Work to be completed: Consider the listing below. Extract exactly the lines from the line containing "after rescaling) and" to the line containing "imply the crux", both included.

Input records:
import Mathlib
import HarnessLib
import Summits.NavierStokesRegularity.NavierStokesRegularity.Theses.TypeIIInviscidRelaxation
import Literature.Analysis.FluidPDE.TypeIICoreWitness

set_option linter.dupNamespace false

/-!
# Line `anchored_late_columnar_core` for crux `ColumnarCoreExclusion` (stmt-NavierStokesRegularity-1966)

Route `TypeIIInviscidRelaxation`, crux (rank 5): a non-Type-I blow-up whose velocity-maximum core is,
at every level `K` and frequently before `T`, `K⁻¹`-close on `K` core radii to a COLUMNAR profile
(`TypeIICoreWitness IsColumnar ν K u t`) is impossible.

ARCHITECTURE (anchor + local finite horizon; two research stubs, kernel-checked composition):

* `stub_anchoredLateColumnarWitness` [research · L] — ANCHORING/TIMING. From the crux hypotheses,
  some SINGULAR point `xs` of the blow-up time `T` (no bound on any backward parabolic
  neighbourhood `(T-ρ², T) × B_ρ(xs)`) is covered, at every level `K`, by a LATE level-`K` columnar
  witness: a witness `(t, x₀, L, V, Q, W)` with `xs ∈ B̄(x₀, K L / 4)` (inside the quarter of the
  closeness ball) and `(T - t)·V ≤ K·L` (the blow-up happens within `K` core turnovers `L/V`).
  Content: the witnesses of the hypothesis sit at the running velocity maximum, at uncontrolled
  times and places; the stub says they can be chosen late (turnover clock) and anchored at one
  singular point (the near-max points `x₁` accumulate at singular points since `‖u(t)‖_∞ → ∞`,
  but the closeness radius `K L` may shrink faster than `x₁(t) → xs` — that is the research).
* `stub_columnarCoreLocalHorizon` [research · XL, print anchor = 2½-D / slowly-varying stability:
  Chemin–Gallagher 2010 (Trans. AMS 362), Chemin–Gallagher–Paicu 2011 (Ann. Math. 173) global
  regularity for data slowly varying in one direction; BKM/2D global regularity of columnar flows]
  — LOCAL FINITE-HORIZON REGULARITY OF NEAR-COLUMNAR CORES: there is a universal level `K₀` such
  that a classical Leray–Hopf solution carrying at time `t` a level-`K ≥ K₀` columnar witness
  centred at `x₀` with `(T - t)·V ≤ K·L` stays bounded on `[t, T) × B(x₀, K L / 2)`.
  (Scale-free: `ν` enters only through the core Reynolds number `L V / ν ≥ K`.) Why it might
  fail: `K⁻¹`-closeness in `C⁰` does not control sub-core-scale vorticity, and pressure is
  non-local — a genuinely new stability statement at high Reynolds number on a finite horizon.
* `ColumnarCoreExclusion_of` — PROVED composition: the late anchored witness at level `K₀` and the
  local horizon bound give a bound on `(T-ρ², T) × B_ρ(xs)`, `ρ = min (K₀ L/4) √(T-t)`,
  contradicting the singularity of `xs`.

No new definitions; stubs are stated over `Literature.Analysis.FluidPDE.TypeIICoreWitness`,
`IsColumnar`, `IsMaximalSmoothSolution`, `IsLerayHopfOn`, `HasRapidSpatialDecay`, `IsTypeIBlowup`.
Navier–Stokes regularity is NOT proved by anything here. decomp-ns line-writer g0.
-/

namespace Summit.NavierStokesRegularity.NavierStokesRegularity.Cruxes.ColumnarCoreExclusion.AnchoredLateColumnarCore

open Literature.Analysis.FluidPDE Set Metric

/-- [research · L] **Anchored late columnar witnesses.** Under the hypotheses of the crux
`ColumnarCoreExclusion` (maximal smooth Leray–Hopf solution from rapidly decaying data, not
Type I, columnar core witnesses at every level frequently before `T`), there is a point `xs`,
SINGULAR at time `T` (unbounded on every backward parabolic neighbourhood), such that for every
level `K > 0` some level-`K` columnar witness `(t, x₀, L, V, Q, W)`, `0 < t < T`, is LATE —
`(T - t)·V ≤ K·L` — and ANCHORED at `xs` — `dist xs x₀ ≤ K·L/4`. -/
theorem stub_anchoredLateColumnarWitness {ν T : ℝ}
    {u : ℝ → EuclideanSpace ℝ (Fin 3) → EuclideanSpace ℝ (Fin 3)}
    {p : ℝ → EuclideanSpace ℝ (Fin 3) → ℝ}
    (hν : 0 < ν) (hT : 0 < T) (hmax : IsMaximalSmoothSolution ν 0 u p T)
    (hLH : IsLerayHopfOn T ν 0 (u 0) u) (hdec : HasRapidSpatialDecay (u 0))
    (hnI : ¬ IsTypeIBlowup u T)
    (hw : ∀ K : ℝ, 0 < K → ∀ t₀ < T, ∃ t, t₀ < t ∧ t < T ∧ TypeIICoreWitness IsColumnar ν K u t) :
    ∃ xs : EuclideanSpace ℝ (Fin 3),
      (¬ ∃ ρ M : ℝ, 0 < ρ ∧ ∀ s ∈ Ioo (T - ρ ^ 2) T, ∀ x ∈ ball xs ρ, ‖u s x‖ ≤ M) ∧
      ∀ K : ℝ, 0 < K → ∃ t : ℝ, 0 < t ∧ t < T ∧
        ∃ (x₀ : EuclideanSpace ℝ (Fin 3)) (L V : ℝ)
          (Q : EuclideanSpace ℝ (Fin 3) ≃ₗᵢ[ℝ] EuclideanSpace ℝ (Fin 3))
          (W : EuclideanSpace ℝ (Fin 3) → EuclideanSpace ℝ (Fin 3)),
          0 < L ∧ 0 < V ∧ IsColumnar W ∧ (∀ x, ‖u t x‖ ≤ V) ∧
          (∃ x₁, dist x₁ x₀ ≤ L ∧ V ≤ 2 * ‖u t x₁‖) ∧
          (∃ y y' : EuclideanSpace ℝ (Fin 3), ‖y‖ ≤ 1 ∧ ‖y'‖ ≤ 1 ∧ (4 : ℝ)⁻¹ ≤ ‖W y - W y'‖) ∧
          K * ν ≤ L * V ∧
          (∀ y : EuclideanSpace ℝ (Fin 3), ‖y‖ ≤ K →
            ‖V⁻¹ • Q.symm (u t (x₀ + L • Q y)) - W y‖ ≤ K⁻¹) ∧
          (T - t) * V ≤ K * L ∧ dist xs x₀ ≤ K * L / 4 := by
  sorry

/-- [research · XL; print anchor: global regularity of flows slowly varying in one direction,
Chemin–Gallagher 2010 / Chemin–Gallagher–Paicu 2011, and 2D (columnar) global regularity]
**Local finite-horizon regularity of near-columnar cores.** There is a universal level `K₀ > 0`
such that: if a classical solution on `[0, T)`, Leray–Hopf from rapidly decaying data, carries at
a time `0 < t < T` a level-`K` columnar core witness (`K ≥ K₀`: sup `V`, near-maximum within `L`
of `x₀`, core Reynolds number `L V/ν ≥ K`, `K⁻¹`-close on `K` core radii to a non-constant
columnar profile `W` after rescaling) and `T` lies within `K` core turnovers, `(T - t)·V ≤ K·L`,
then `u` is bounded on `[t, T) × B(x₀, K L/2)`. -/
theorem stub_columnarCoreLocalHorizon :
    ∃ K₀ : ℝ, 0 < K₀ ∧ ∀ K : ℝ, K₀ ≤ K →
      ∀ (ν T t : ℝ) (u : ℝ → EuclideanSpace ℝ (Fin 3) → EuclideanSpace ℝ (Fin 3))
        (p : ℝ → EuclideanSpace ℝ (Fin 3) → ℝ),
        0 < ν → 0 < T → IsClassicalNSSolutionOn (Ico 0 T) ν 0 u p → IsLerayHopfOn T ν 0 (u 0) u →
        HasRapidSpatialDecay (u 0) → 0 < t → t < T →
        ∀ (x₀ : EuclideanSpace ℝ (Fin 3)) (L V : ℝ)
          (Q : EuclideanSpace ℝ (Fin 3) ≃ₗᵢ[ℝ] EuclideanSpace ℝ (Fin 3))
          (W : EuclideanSpace ℝ (Fin 3) → EuclideanSpace ℝ (Fin 3)),
          0 < L → 0 < V → IsColumnar W → (∀ x, ‖u t x‖ ≤ V) →
          (∃ x₁, dist x₁ x₀ ≤ L ∧ V ≤ 2 * ‖u t x₁‖) →
          (∃ y y' : EuclideanSpace ℝ (Fin 3), ‖y‖ ≤ 1 ∧ ‖y'‖ ≤ 1 ∧ (4 : ℝ)⁻¹ ≤ ‖W y - W y'‖) →
          K * ν ≤ L * V →
          (∀ y : EuclideanSpace ℝ (Fin 3), ‖y‖ ≤ K →
            ‖V⁻¹ • Q.symm (u t (x₀ + L • Q y)) - W y‖ ≤ K⁻¹) →
          (T - t) * V ≤ K * L →
          ∃ M : ℝ, ∀ s ∈ Ico t T, ∀ x ∈ ball x₀ (K * L / 2), ‖u s x‖ ≤ M := by
  sorry

/-- **Composition (kernel-checked, no sorry outside the stubs):** the two stubs imply the crux
`ColumnarCoreExclusion` BY NAME. The late level-`K₀` columnar witness anchored at the singular
point `xs` and the local horizon bound on `[t, T) × B(x₀, K₀L/2)` bound `u` on the backward
parabolic neighbourhood `(T - ρ², T) × B_ρ(xs)`, `ρ = min (K₀L/4) √(T - t)` — contradicting the
singularity of `xs`. -/
theorem ColumnarCoreExclusion_of :
    Summit.NavierStokesRegularity.NavierStokesRegularity.Theses.TypeIIInviscidRelaxation.ColumnarCoreExclusion := by
  intro ν T hν hT u p hmax hLH hdec hnI hw
  obtain ⟨K₀, hK₀, hstab⟩ := stub_columnarCoreLocalHorizon
  obtain ⟨xs, hsing, hcov⟩ := stub_anchoredLateColumnarWitness hν hT hmax hLH hdec hnI hw
  obtain ⟨t, ht0, htT, x₀, L, V, Q, W, hL, hV, hcol, hbd, hnear, hosc, hRe, hclose, hlate, hdist⟩ :=
    hcov K₀ hK₀
  obtain ⟨M, hM⟩ := hstab K₀ le_rfl ν T t u p hν hT hmax.1 hLH hdec ht0 htT x₀ L V Q W hL hV hcol
    hbd hnear hosc hRe hclose hlate
  apply hsing
  have hTt : 0 < T - t := sub_pos.2 htT
  set ρ : ℝ := min (K₀ * L / 4) (Real.sqrt (T - t)) with hρ
  have hρpos : 0 < ρ := lt_min (by positivity) (Real.sqrt_pos.2 hTt)
  have hρsq : ρ ^ 2 ≤ T - t :=
    calc ρ ^ 2 ≤ (Real.sqrt (T - t)) ^ 2 := pow_le_pow_left₀ hρpos.le (min_le_right _ _) 2
      _ = T - t := Real.sq_sqrt hTt.le
  have hρle : ρ ≤ K₀ * L / 4 := min_le_left _ _
  refine ⟨ρ, M, hρpos, fun s hs x hx => hM s ⟨?_, hs.2⟩ x ?_⟩
  · linarith [hs.1]
  · rw [mem_ball] at hx ⊢
    calc dist x x₀ ≤ dist x xs + dist xs x₀ := dist_triangle _ _ _
      _ < ρ + K₀ * L / 4 := by linarith
      _ ≤ K₀ * L / 4 + K₀ * L / 4 := by linarith
      _ = K₀ * L / 2 := by ring

end Summit.NavierStokesRegularity.NavierStokesRegularity.Cruxes.ColumnarCoreExclusion.AnchoredLateColumnarCore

Response box:
columnar profile `W` after rescaling) and `T` lies within `K` core turnovers, `(T - t)·V ≤ K·L`,
then `u` is bounded on `[t, T) × B(x₀, K L/2)`. -/
theorem stub_columnarCoreLocalHorizon :
    ∃ K₀ : ℝ, 0 < K₀ ∧ ∀ K : ℝ, K₀ ≤ K →
      ∀ (ν T t : ℝ) (u : ℝ → EuclideanSpace ℝ (Fin 3) → EuclideanSpace ℝ (Fin 3))
        (p : ℝ → EuclideanSpace ℝ (Fin 3) → ℝ),
        0 < ν → 0 < T → IsClassicalNSSolutionOn (Ico 0 T) ν 0 u p → IsLerayHopfOn T ν 0 (u 0) u →
        HasRapidSpatialDecay (u 0) → 0 < t → t < T →
        ∀ (x₀ : EuclideanSpace ℝ (Fin 3)) (L V : ℝ)
          (Q : EuclideanSpace ℝ (Fin 3) ≃ₗᵢ[ℝ] EuclideanSpace ℝ (Fin 3))
          (W : EuclideanSpace ℝ (Fin 3) → EuclideanSpace ℝ (Fin 3)),
          0 < L → 0 < V → IsColumnar W → (∀ x, ‖u t x‖ ≤ V) →
          (∃ x₁, dist x₁ x₀ ≤ L ∧ V ≤ 2 * ‖u t x₁‖) →
          (∃ y y' : EuclideanSpace ℝ (Fin 3), ‖y‖ ≤ 1 ∧ ‖y'‖ ≤ 1 ∧ (4 : ℝ)⁻¹ ≤ ‖W y - W y'‖) →
          K * ν ≤ L * V →
          (∀ y : EuclideanSpace ℝ (Fin 3), ‖y‖ ≤ K →
            ‖V⁻¹ • Q.symm (u t (x₀ + L • Q y)) - W y‖ ≤ K⁻¹) →
          (T - t) * V ≤ K * L →
          ∃ M : ℝ, ∀ s ∈ Ico t T, ∀ x ∈ ball x₀ (K * L / 2), ‖u s x‖ ≤ M := by
  sorry

/-- **Composition (kernel-checked, no sorry outside the stubs):** the two stubs imply the crux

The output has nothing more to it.